But the new year confirmed the good news. The leaders of government in England had no doubt come to perceive very clearly how essentially impossible it was to conquer America, now that the alienation of feeling between the two countries was complete and final, and all thought of submission or accommodation but of the question. Their generals had seldom been beaten in battle, as it was. Burgoyne had won action after action in the northern forests only to find himself helpless at last. Howe had had his way easily enough at New York and on his expedition against Philadelphia. Cornwallis had moved freely, almost victoriously, into the trap at Yorktown. The unpalatable fact was, that British troops could control only so much of the country as they actually occupied, and that it was out of the question to occupy all of it. With Washington always at hand, always ready to strike, and always able to make the stroke tell, it was not safe even to attempt the maintenance of extended lines. At any rate England had grown weary of the unnatural business; the House of Commons had declared against the war; the new ministers were resolved to end it, even at the cost of granting America her independence; and it had become only a matter of terms.
In May, 1782, General Clinton was superseded at New York by General Sir Guy Carleton, who was instructed to assure the American commander-in-chief of the government’s determination to seek terms of peace, and who was of the noble spirit to like his errand. On the 11th of July the British garrison at Savannah was withdrawn and sent to New York. In August, Washington received from Carleton definitive assurances that the independence of the United States was to be conceded as a preliminary of peace, and in September the French who had remained in Virginia joined the Americans on the Hudson. In October they embarked at Boston for France. By the close of November (November 30,1782) a provisional treaty of peace had been agreed upon; and on the 14th of December Charleston was also evacuated, and the South left free of British troops. Carleton, when he felt that peace was indeed assured, began to disband the loyalist regiments enlisted in the British service and to despatch many of his regulars to the West Indies, to Nova Scotia, and to England. No one doubted any longer that the end of the bitter business had come at last; every one waited impatiently for the treaties which were to constitute its formal conclusion.

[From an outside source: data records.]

import Summits.QuantumFields.YangMills.Theorems.DiagonalMirrorRPRWilsonDiagonalModelMirrorFamily
import Summits.QuantumFields.YangMills.Theorems.DiagonalMirrorRPRWilsonDiagonalModelOddTorusChain

/-!
# Crux `WeakCouplingHypercubicLimitRP` (stmt-QuantumFields-27398) / aside `DiagonalMirrorRPR` (stmt-QuantumFields-10604), door B,
# construction F1_diag — PAIRING LAYER, step P2 (insertion form): `⟨ΘY·Y⟩_k · Tr K_u^S` as the cyclic `K_u`-chain with the family
# observable and its mirror INSERTED, and the layers of the swapped configuration

Helper file (`--supports stmt-QuantumFields-27398 --as helper`) of the hand `hand-10604-wilsonDiagModel-2` (docket director-ym g23, O4 WORD
18 (3)(iii) / 20 (1); step P2 of hand-1's ROADMAP-F1diag v4 §1⅞) for the registered stub D1 `stub_diagRPOfPlaneLimits` of
`Cruxes/WeakCouplingHypercubicLimitRP/Lines/Sketch.lean` (sha16 `7bf38c709623ad77`); it closes nothing by itself.

WHAT.
* §1 `layerReadU_swap_layerAssembleU` — the layers of the SWAPPED assembled configuration: layer `t` of `P_swap (assemble Z)` is
  `glue (Θ (bonds (Z (1 − t)))) (inslab (Z (−t)))` (hand-1's fibrewise swap `inslab_layerReadU_swap` / `bonds_layerReadU_swap`, p825750, read
  through `layerReadU_layerAssembleU`): the mirror exchanges the half-layer types around slab `0` and twists bond labels by `Θ`, with NO slab shift.
* §2 **`gramPairing_mul_diagCyclicTraceU_eq`** (P2, insertion form): for every reflected family `F` and step `k`,
  `gramPairing r sch F k · Tr K_u^{S_k} = ∫ Y_k(F)((P_swap (assemble Z))~) · Y_k(F)((assemble Z)~) · ∏_t K_u(Z_t, Z_{t+1}) dZ`
  over symmetric-chart layer strings `Z : ℤ/S_kℤ → LayerCfg` (product layer Haar measure) — `gramPairing_eq_integral_famObs_swap` (P1′) through
  hand-1's `integral_wilsonMeasure_eq_diagCyclicU`; and the normalised form `gramPairing_eq_integral_layers_div`.  By P1
  (`exists_famDepth_layerAssembleU`) the second insertion reads only `Z_1 … Z_{d_k}`, by §1 + P1 the first reads only `Z_{−d_k} … Z_0`
  (eventually in `k`, `2 d_k < S_k`), which is the geometry the sandwich identity P3 (`Σ κ^{S−2d} ⟨b, 𝒯†𝒯 b⟩` through the feature lift and
  hand-1's `exists_eigenPackage`) starts from.

HONEST FRAMING: construction bookkeeping only; `wilsonDiagonalModel` is NOT landed (P3 sandwich/positivity, P4 weight domination and the assembly
remain — hand-1's ROADMAP-F1diag v4 §1⅞); no letter is proved; D1, ⟨27398⟩, S6i and the aside ⟨10604⟩ are OPEN; nothing here bears on the summit;
the Yang–Mills mass gap is NOT proved here or anywhere in the tree.  No definition, no instance, no notation, `autoImplicit false`.

References: K. Osterwalder, E. Seiler, Ann. Phys. 110 (1978) §2–3 (transfer-matrix form of reflected expectations); E. Seiler, LNP 159 (1982)
Ch. 2.
-/

set_option autoImplicit false

noncomputable section

open scoped SchwartzMap
open MeasureTheory Filter Topology
open Literature.MathematicalPhysics.QuantumLattice Literature.MathematicalPhysics.AQFT
  Literature.MathematicalPhysics.QuantumFieldTheory
open Summit.QuantumFields.YangMills.Cruxes.DiagonalMirrorRPR.ParityBridgeColdTraces (E4)

namespace Summit.QuantumFields.YangMills.Cruxes.DiagonalMirrorRPR.SignTwistedDiagonalTrace.WilsonDiagonal

/-! ## §1 The layers of the swapped assembled configuration -/

section SwapLayers

variable {S : ℕ} {G : Type*} [MeasurableSpace G]

/-- **Layers of the swapped configuration.**  For odd `S`, layer `t` of `P_swap (layerAssembleU Z)` glues the `Θ`-twisted bonds of layer `1 − t`
to the in-slab links of layer `−t`: the swap `x₀ ↔ x₁` acts on the symmetric chart by `v ↦ −v` only. -/
theorem layerReadU_swap_layerAssembleU (hS : Odd S) (Z : ZMod S → LayerCfg S S G) (t : ZMod S) :
    layerReadU (configPerm (Equiv.swap (0 : Fin 4) 1) (layerAssembleU Z)) t =
      glue (thetaHalf (bonds (Z (1 - t)))) (inslab (Z (-t))) := by
  rw [← glue_bonds_inslab (layerReadU (configPerm (Equiv.swap (0 : Fin 4) 1) (layerAssembleU Z)) t),
    bonds_layerReadU_swap hS, inslab_layerReadU_swap hS, layerReadU_layerAssembleU hS]

/-- In particular two layer strings that agree on `Z (1 − t)` and `Z (−t)` give the same layer `t` after the swap. -/
theorem layerReadU_swap_layerAssembleU_congr (hS : Odd S) {Z Z' : ZMod S → LayerCfg S S G} {t : ZMod S}
    (h1 : Z (1 - t) = Z' (1 - t)) (h0 : Z (-t) = Z' (-t)) :
    layerReadU (configPerm (Equiv.swap (0 : Fin 4) 1) (layerAssembleU Z)) t =
      layerReadU (configPerm (Equiv.swap (0 : Fin 4) 1) (layerAssembleU Z')) t := by
  rw [layerReadU_swap_layerAssembleU hS, layerReadU_swap_layerAssembleU hS, h1, h0]

end SwapLayers

/-! ## §2 P2: the insertion form of the Gram pairing -/

section Insertion

variable {G : Type} [Group G] [TopologicalSpace G] [IsTopologicalGroup G] [CompactSpace G]
  [MeasurableSpace G] [BorelSpace G] (r : LatticeRep G) (sch : SpeciesScheme (YMSpecies G))

/-- The normalised insertion form: `gramPairing r sch F k = (∫ (Y∘P)(assemble Z)~ · Y (assemble Z)~ · ∏_t K_u(Z_t,Z_{t+1}) dZ) / Tr K_u^{S_k}`
(`gramPairing_eq_integral_famObs_swap` through `integral_wilsonMeasure_eq_diagCyclicU`; the scheme's torus side `2L_k+1` is odd). -/
theorem gramPairing_eq_integral_layers_div (F : ReflectedFamily) (k : ℕ) :
    gramPairing r sch F k =
      (∫ Z : ZMod (sch.side k) → LayerCfg (sch.side k) (sch.side k) G,
          famObs r sch F k (torusLift (sch.side k) (configPerm (Equiv.swap (0 : Fin 4) 1) (layerAssembleU Z))) *
              famObs r sch F k (torusLift (sch.side k) (layerAssembleU Z)) *
            ∏ t : ZMod (sch.side k), stepKernelU r.ρ (sch.β k) (Z t) (Z (t + 1))
          ∂(Measure.pi fun _ => layerHaar (sch.side k) (sch.side k) G)) /
        diagCyclicTraceU r.ρ (sch.β k) (sch.side k) (S := sch.side k) (G := G) := by
  haveI : SecondCountableTopology G :=
    (r.continuous.isClosedEmbedding r.injective).isEmbedding.secondCountableTopology
  rw [gramPairing_eq_integral_famObs_swap]
  exact integral_wilsonMeasure_eq_diagCyclicU r.ρ (sch.β k) ⟨sch.L k, rfl⟩ r.continuous _

/-- **P2 — insertion form.**  `gramPairing r sch F k · Tr K_u^{S_k} = ∫ (Y∘P_swap)((assemble Z)~) · Y((assemble Z)~) · ∏_t K_u(Z_t, Z_{t+1}) dZ`:
the Gram pairing of the interface times the cyclic trace of the symmetric-chart kernel is the cyclic `K_u`-chain over symmetric-chart layer
strings with the family observable and its mirror inserted (`Tr K_u^{S_k} > 0`, `diagCyclicTraceU_side_pos`). -/
theorem gramPairing_mul_diagCyclicTraceU_eq (F : ReflectedFamily) (k : ℕ) :
    gramPairing r sch F k * diagCyclicTraceU r.ρ (sch.β k) (sch.side k) (S := sch.side k) (G := G) =
      ∫ Z : ZMod (sch.side k) → LayerCfg (sch.side k) (sch.side k) G,
          famObs r sch F k (torusLift (sch.side k) (configPerm (Equiv.swap (0 : Fin 4) 1) (layerAssembleU Z))) *
              famObs r sch F k (torusLift (sch.side k) (layerAssembleU Z)) *
            ∏ t : ZMod (sch.side k), stepKernelU r.ρ (sch.β k) (Z t) (Z (t + 1))
          ∂(Measure.pi fun _ => layerHaar (sch.side k) (sch.side k) G) := by
  haveI : SecondCountableTopology G :=
    (r.continuous.isClosedEmbedding r.injective).isEmbedding.secondCountableTopology
  have hpos : 0 < diagCyclicTraceU r.ρ (sch.β k) (sch.side k) (S := sch.side k) (G := G) :=
    diagCyclicTraceU_side_pos r.ρ (sch.β k) ⟨sch.L k, rfl⟩ r.continuous
  rw [gramPairing_eq_integral_layers_div, div_mul_cancel₀ _ hpos.ne']

end Insertion

end Summit.QuantumFields.YangMills.Cruxes.DiagonalMirrorRPR.SignTwistedDiagonalTrace.WilsonDiagonal

end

The actual formulation of peace, however, proved a matter of no small difficulty. America and France were bound together by the close and honorable ties of alliance; and France was in her turn allied with Spain, who now felt her interests to be by no means coincident with the interests of America. The Congress at Philadelphia explicitly commanded its comissioners "to be guided by the wishes of the French court." Dr. Franklin, Mr. John Adams, and Mr. John Jay, who bore its commission, were men of honor, and entertained, besides, a lively sense of the very deep obligations of the United States to France, for the money and the armed assistance in the field and upon the seas without which, apparently, their victory would have been impossible. It proved impracticable, nevertheless, to act with France; for she conducted herself, not as the ingenuous friend of the United States, but only as the enemy of England, and as first and always a subtile strategist for her own interest and advantage. The American commissioners would not be tricked and made use of, and came to terms separately, secretly, and for themselves with the English, their instructions notwithstanding. They did not make peace without their ally, but they would not accept terms of her arrangement.
The Count de Vergennes, her astute minister, had meant to devise a balance of power in America which might be made to redound to the advantage of France in Europe: had meant to support England in the exclusion of the Americans from the Newfoundland fisheries, and in her claim that the northern boundary of the United States should be the river Ohio, instead of the great lakes; to suggest the creation of a neutral zone of territory between the western settlements of the American States and the Mississippi, set apart for the Indians under the joint protection of the United States and Spain; and to stand with Spain for the utmost possible northward extension of the boundaries of Florida, which Spain had taken possession of. The American comissioners ignored him and got their own terms: The independence of the United States, a northern boundary at the great lakes, a western boundary at the Mississippi, and the use of the Canadian fisheries. Between the signing of the provisional and the signing of the definitive treaty the ministry of Lord Shelburne gave place to a coalition ministry under the Duke of Portland which brought North once more into office; but the course of the negotiations was not materially changed. The American commissioners got substantially all they had contended for (September 3, 1783).
The States had at last, moreover, a common government which could accept independence. On the 1st of March, 1781, Maryland had given her tardy assent to the Articles of Confederation, on the understanding that the States which had claims to territory in the west should as soon as possible relinquish them in favor of the newly formed government. On the 14th of January, 1784, the Congress of the Confederation, not yet two years old, ratified the treaty of peace.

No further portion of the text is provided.